── Task inputs

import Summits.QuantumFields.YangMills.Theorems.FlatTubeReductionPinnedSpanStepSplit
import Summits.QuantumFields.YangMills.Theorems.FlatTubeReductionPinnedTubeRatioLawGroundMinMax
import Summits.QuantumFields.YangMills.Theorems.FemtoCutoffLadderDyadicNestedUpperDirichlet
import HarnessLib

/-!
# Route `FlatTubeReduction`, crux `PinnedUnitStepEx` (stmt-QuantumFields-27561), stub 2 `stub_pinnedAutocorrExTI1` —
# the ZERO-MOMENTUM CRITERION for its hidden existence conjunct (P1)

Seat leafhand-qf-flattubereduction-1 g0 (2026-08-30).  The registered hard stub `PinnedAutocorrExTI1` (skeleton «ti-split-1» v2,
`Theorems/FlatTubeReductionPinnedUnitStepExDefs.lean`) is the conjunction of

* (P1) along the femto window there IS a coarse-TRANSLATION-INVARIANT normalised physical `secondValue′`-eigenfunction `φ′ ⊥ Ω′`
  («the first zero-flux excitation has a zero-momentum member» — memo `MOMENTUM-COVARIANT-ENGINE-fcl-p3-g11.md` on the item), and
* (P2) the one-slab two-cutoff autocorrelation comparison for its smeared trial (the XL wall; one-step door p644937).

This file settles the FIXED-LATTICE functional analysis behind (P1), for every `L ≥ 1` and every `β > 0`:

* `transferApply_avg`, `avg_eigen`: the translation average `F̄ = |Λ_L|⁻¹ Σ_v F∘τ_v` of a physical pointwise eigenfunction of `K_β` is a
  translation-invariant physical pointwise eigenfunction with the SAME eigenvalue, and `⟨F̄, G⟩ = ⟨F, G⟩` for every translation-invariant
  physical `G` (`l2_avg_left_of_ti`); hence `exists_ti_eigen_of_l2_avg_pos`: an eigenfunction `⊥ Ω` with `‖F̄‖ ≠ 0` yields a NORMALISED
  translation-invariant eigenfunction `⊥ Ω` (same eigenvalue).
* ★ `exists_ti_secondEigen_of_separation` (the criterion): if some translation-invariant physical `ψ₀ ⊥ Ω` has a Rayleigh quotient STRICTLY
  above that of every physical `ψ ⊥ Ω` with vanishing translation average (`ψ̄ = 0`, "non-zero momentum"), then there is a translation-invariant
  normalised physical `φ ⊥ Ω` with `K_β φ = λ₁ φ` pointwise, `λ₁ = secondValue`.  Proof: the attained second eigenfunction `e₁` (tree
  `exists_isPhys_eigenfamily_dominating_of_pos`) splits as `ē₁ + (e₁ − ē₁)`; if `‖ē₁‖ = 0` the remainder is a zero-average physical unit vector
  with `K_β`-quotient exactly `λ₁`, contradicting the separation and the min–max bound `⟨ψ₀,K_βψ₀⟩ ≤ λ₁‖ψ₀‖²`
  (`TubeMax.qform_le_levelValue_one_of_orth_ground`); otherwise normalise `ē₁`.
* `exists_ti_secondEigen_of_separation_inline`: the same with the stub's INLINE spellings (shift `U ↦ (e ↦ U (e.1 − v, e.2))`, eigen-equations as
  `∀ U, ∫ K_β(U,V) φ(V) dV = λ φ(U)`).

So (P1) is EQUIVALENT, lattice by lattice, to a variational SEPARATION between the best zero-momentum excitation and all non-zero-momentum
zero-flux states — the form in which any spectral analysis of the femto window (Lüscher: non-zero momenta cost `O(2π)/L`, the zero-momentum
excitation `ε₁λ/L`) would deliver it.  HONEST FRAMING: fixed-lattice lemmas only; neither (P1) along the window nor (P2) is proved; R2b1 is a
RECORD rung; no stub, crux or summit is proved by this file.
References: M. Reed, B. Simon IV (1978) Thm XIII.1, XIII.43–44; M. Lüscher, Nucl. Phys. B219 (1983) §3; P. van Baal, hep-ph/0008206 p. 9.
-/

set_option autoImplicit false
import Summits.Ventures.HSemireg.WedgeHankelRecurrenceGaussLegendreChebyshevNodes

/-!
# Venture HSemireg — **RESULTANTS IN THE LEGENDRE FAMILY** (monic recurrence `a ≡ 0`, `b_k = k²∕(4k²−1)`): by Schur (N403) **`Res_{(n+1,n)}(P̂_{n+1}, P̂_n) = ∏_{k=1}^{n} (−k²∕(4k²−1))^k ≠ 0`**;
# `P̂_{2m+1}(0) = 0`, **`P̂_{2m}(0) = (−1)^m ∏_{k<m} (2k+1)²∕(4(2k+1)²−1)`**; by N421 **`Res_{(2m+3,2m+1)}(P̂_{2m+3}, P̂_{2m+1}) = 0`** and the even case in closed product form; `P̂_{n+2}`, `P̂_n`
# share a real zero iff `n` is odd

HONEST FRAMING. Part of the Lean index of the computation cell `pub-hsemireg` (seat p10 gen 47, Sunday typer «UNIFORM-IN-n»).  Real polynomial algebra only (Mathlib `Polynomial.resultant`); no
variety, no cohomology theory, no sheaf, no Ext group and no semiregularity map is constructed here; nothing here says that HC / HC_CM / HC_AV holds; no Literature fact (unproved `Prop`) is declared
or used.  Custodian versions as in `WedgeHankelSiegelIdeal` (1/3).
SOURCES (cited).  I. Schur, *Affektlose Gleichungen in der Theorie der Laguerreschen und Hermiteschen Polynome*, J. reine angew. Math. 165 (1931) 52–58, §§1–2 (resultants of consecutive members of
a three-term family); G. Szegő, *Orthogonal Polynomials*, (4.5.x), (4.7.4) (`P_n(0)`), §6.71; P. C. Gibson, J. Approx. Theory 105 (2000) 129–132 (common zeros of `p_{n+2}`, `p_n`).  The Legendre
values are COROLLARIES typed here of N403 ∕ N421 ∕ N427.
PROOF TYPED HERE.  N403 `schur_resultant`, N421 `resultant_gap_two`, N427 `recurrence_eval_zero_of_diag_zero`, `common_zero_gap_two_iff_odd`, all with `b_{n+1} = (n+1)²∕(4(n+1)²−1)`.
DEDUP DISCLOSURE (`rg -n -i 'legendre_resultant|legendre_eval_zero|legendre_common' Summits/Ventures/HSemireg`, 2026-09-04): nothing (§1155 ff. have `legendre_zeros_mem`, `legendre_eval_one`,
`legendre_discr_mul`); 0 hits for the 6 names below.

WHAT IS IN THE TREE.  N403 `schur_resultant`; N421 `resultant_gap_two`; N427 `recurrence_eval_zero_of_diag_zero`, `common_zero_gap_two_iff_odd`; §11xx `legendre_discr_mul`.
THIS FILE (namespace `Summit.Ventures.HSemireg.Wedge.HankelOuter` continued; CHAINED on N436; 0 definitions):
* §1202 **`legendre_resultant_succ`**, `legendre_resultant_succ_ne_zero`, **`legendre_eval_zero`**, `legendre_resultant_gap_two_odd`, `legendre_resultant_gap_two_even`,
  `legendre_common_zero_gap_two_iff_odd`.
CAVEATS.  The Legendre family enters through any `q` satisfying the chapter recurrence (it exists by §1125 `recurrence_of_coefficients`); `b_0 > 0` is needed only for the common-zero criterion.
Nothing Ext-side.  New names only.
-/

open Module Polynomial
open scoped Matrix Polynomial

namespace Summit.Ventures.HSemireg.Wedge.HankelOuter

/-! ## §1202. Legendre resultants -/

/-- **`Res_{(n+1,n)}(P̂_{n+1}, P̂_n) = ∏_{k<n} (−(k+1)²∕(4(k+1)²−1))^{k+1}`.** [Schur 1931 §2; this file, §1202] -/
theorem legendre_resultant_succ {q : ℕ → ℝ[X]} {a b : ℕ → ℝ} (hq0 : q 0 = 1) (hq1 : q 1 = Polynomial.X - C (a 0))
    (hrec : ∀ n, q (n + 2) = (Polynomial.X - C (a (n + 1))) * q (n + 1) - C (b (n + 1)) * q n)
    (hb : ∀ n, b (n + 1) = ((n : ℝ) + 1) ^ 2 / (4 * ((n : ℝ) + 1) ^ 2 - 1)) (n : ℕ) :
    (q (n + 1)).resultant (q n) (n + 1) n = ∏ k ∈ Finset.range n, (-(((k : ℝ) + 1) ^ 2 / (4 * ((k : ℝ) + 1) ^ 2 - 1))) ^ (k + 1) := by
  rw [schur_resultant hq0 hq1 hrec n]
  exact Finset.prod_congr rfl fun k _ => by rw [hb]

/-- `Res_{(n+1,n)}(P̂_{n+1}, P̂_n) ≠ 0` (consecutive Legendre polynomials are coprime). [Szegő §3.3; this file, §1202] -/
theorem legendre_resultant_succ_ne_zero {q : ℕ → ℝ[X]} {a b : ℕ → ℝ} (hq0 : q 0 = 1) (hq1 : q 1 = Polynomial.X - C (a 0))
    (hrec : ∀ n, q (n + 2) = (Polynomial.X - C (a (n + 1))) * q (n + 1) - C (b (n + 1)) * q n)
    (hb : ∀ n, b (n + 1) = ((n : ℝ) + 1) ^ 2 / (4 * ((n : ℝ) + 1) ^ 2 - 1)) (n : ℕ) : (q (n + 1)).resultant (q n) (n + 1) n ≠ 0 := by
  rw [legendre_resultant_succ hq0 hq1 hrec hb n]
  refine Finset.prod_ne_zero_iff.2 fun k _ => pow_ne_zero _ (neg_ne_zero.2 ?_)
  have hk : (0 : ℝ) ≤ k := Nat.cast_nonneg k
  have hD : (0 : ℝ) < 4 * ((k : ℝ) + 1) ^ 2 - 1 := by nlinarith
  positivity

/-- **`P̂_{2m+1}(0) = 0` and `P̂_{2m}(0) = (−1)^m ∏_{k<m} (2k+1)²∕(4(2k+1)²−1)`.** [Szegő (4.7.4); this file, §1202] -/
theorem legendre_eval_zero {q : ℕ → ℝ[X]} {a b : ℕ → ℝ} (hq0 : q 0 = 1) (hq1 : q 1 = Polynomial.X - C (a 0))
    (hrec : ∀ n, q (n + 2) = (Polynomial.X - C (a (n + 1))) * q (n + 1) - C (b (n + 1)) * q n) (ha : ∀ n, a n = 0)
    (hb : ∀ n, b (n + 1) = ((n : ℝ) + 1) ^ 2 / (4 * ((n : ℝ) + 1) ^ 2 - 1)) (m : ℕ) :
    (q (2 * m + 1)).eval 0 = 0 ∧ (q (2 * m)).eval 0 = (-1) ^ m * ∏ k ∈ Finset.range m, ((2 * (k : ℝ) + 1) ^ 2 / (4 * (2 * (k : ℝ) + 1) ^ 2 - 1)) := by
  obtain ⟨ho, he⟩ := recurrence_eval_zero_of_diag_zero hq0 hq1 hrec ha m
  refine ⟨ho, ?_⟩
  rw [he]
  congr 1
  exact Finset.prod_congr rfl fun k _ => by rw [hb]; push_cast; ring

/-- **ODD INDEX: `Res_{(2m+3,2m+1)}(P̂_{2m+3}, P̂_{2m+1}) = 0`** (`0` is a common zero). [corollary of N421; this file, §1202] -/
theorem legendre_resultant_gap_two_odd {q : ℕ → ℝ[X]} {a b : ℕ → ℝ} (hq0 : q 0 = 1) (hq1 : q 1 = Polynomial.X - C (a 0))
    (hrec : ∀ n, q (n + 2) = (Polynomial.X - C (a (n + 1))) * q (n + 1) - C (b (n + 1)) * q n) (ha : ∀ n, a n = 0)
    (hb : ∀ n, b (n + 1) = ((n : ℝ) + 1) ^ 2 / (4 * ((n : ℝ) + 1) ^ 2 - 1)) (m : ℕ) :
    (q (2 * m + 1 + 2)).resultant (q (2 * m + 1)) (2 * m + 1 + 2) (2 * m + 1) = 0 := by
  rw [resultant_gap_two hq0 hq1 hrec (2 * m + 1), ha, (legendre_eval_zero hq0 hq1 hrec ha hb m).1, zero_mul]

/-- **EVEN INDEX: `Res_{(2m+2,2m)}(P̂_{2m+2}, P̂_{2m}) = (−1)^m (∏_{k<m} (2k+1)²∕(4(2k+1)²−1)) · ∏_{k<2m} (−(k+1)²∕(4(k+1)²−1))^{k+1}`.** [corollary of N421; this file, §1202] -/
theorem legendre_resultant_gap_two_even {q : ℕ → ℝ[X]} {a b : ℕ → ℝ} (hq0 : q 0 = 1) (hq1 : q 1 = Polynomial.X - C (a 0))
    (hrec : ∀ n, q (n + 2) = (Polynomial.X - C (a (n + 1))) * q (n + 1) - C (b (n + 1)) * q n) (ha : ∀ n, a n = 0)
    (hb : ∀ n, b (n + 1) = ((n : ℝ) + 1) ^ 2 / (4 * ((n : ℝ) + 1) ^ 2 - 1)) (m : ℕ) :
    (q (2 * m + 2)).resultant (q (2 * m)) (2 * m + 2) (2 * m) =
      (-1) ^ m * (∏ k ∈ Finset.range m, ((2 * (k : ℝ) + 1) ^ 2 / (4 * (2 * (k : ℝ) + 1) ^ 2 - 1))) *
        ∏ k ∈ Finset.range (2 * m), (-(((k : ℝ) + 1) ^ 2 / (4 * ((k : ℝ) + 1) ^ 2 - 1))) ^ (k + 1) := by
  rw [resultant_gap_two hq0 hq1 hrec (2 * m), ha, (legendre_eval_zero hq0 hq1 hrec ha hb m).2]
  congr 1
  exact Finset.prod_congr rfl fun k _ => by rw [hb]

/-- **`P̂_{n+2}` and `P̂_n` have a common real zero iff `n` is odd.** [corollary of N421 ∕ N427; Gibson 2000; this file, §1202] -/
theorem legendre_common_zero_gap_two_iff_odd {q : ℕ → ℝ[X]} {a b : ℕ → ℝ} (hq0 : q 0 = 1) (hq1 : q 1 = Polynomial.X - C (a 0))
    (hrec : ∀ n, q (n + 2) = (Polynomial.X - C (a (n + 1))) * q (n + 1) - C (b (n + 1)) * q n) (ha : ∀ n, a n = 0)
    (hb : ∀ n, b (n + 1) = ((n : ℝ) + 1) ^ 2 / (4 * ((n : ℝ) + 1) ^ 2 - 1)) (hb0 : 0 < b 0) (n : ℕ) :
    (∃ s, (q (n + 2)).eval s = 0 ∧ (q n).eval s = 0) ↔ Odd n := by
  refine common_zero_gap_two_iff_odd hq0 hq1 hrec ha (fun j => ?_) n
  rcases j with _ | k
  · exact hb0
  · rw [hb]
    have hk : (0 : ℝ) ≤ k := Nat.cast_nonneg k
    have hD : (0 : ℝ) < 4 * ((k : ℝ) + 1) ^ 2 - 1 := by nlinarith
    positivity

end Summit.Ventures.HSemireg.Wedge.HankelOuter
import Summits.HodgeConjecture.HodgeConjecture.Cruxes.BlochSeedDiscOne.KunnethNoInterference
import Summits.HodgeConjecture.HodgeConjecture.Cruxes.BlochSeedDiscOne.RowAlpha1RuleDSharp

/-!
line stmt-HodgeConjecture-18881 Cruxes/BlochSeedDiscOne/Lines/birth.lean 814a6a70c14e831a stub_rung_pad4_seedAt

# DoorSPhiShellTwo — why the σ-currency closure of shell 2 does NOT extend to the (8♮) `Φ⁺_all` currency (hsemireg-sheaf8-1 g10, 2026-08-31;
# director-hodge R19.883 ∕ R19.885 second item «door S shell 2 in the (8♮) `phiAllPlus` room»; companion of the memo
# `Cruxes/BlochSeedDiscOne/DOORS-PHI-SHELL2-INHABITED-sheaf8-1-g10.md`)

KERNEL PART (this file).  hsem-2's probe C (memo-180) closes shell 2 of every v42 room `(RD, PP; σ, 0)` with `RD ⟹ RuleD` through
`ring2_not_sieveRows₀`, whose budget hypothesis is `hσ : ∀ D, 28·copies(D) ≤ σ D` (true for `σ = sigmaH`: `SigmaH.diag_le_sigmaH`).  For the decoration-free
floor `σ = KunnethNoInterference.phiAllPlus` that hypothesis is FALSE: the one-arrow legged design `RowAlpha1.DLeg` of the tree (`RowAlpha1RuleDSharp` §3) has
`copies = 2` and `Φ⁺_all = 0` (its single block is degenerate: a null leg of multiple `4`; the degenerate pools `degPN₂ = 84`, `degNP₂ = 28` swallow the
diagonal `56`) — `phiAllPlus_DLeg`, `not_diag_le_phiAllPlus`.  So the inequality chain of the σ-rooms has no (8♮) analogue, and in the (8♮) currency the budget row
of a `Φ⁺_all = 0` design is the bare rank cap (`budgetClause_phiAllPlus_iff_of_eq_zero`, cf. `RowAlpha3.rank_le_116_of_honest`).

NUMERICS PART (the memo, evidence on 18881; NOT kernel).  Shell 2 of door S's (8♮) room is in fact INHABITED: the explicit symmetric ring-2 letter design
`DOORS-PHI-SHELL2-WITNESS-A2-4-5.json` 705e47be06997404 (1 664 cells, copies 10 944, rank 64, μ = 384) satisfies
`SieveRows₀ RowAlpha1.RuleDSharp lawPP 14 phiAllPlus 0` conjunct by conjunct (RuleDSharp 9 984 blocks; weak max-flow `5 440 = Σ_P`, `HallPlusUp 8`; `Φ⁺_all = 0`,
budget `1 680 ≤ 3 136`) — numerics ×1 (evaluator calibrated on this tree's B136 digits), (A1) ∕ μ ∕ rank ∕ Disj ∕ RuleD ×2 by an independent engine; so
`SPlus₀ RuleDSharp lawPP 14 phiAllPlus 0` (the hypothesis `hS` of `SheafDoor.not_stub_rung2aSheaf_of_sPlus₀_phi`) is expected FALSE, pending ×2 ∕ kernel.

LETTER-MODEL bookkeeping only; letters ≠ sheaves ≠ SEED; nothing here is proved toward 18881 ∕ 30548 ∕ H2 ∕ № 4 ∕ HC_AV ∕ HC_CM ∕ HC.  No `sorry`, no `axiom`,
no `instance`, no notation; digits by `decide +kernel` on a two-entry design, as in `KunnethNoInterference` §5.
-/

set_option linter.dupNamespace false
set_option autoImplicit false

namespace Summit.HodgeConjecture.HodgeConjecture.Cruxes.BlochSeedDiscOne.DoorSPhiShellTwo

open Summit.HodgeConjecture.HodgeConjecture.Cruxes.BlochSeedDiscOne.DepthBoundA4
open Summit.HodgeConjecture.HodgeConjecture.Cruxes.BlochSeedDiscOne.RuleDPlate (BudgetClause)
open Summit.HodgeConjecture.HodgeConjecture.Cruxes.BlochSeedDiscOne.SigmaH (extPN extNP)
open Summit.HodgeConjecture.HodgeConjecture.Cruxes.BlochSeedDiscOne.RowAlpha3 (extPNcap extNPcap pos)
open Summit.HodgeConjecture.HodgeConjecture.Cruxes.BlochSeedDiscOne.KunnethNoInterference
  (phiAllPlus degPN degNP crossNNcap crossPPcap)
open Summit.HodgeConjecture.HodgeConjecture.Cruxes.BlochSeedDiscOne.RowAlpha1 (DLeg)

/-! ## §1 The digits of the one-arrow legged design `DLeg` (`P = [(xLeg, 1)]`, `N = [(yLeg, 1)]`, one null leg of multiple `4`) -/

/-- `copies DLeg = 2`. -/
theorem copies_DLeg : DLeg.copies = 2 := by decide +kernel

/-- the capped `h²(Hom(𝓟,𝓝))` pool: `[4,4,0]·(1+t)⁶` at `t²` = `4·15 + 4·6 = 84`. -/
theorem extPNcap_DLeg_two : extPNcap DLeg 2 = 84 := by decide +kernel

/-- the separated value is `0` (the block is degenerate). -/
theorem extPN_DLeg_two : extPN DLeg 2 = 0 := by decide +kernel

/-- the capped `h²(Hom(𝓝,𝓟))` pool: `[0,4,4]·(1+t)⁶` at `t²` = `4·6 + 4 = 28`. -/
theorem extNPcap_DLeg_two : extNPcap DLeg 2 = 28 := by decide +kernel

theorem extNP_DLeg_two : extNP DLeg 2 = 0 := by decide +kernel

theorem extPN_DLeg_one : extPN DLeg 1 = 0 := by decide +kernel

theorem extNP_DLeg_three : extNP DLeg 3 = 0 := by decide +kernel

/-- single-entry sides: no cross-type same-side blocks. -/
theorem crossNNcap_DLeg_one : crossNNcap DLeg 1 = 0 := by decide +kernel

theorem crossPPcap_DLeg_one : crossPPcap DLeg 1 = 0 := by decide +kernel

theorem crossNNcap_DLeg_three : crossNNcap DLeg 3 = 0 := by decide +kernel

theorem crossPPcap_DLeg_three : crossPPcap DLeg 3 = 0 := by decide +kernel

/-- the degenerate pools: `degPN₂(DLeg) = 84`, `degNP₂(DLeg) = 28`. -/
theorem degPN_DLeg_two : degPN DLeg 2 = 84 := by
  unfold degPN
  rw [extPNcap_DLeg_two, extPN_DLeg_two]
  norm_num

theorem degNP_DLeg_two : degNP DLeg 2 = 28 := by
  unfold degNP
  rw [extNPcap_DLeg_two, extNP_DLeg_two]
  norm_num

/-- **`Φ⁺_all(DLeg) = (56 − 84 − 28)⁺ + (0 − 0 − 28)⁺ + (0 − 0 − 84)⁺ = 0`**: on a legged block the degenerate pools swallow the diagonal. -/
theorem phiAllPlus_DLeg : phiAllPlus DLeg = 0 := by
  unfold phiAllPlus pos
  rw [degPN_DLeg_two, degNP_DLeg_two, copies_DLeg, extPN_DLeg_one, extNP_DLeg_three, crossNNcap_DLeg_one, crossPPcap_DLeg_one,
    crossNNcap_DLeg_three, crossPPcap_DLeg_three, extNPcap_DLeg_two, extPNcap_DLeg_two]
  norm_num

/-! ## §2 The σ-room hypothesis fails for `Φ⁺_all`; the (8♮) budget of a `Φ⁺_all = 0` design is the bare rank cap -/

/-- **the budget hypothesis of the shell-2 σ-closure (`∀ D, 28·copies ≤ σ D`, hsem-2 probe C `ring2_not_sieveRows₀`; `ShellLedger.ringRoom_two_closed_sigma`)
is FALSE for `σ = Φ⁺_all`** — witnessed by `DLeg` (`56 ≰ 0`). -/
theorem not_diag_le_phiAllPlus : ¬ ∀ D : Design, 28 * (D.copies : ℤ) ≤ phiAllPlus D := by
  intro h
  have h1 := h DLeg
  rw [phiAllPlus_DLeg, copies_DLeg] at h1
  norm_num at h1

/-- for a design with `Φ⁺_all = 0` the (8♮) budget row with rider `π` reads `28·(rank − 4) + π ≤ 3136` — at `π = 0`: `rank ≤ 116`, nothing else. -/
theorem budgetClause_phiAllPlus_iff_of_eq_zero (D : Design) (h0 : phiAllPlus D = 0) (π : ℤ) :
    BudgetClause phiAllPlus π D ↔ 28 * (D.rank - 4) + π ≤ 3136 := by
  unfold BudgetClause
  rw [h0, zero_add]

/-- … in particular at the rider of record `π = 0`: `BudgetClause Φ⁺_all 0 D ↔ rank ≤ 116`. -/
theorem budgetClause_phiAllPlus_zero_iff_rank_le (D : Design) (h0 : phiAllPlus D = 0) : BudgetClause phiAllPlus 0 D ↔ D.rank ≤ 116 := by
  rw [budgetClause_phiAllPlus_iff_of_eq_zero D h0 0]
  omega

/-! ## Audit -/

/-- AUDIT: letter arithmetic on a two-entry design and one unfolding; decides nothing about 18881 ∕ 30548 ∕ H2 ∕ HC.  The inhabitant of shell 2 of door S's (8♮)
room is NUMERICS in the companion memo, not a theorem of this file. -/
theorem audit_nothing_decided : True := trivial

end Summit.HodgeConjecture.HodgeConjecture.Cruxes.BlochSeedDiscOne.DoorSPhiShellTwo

────

# What you will do
From the entries above, show each line that includes the string "have".

# Solution to the problem
DEDUP DISCLOSURE (`rg -n -i 'legendre_resultant|legendre_eval_zero|legendre_common' Summits/Ventures/HSemireg`, 2026-09-04): nothing (§1155 ff. have `legendre_zeros_mem`, `legendre_eval_one`,
  have hk : (0 : ℝ) ≤ k := Nat.cast_nonneg k
  have hD : (0 : ℝ) < 4 * ((k : ℝ) + 1) ^ 2 - 1 := by nlinarith
/-- **`P̂_{n+2}` and `P̂_n` have a common real zero iff `n` is odd.** [corollary of N421 ∕ N427; Gibson 2000; this file, §1202] -/
    have hk : (0 : ℝ) ≤ k := Nat.cast_nonneg k
    have hD : (0 : ℝ) < 4 * ((k : ℝ) + 1) ^ 2 - 1 := by nlinarith
  have h1 := h DLeg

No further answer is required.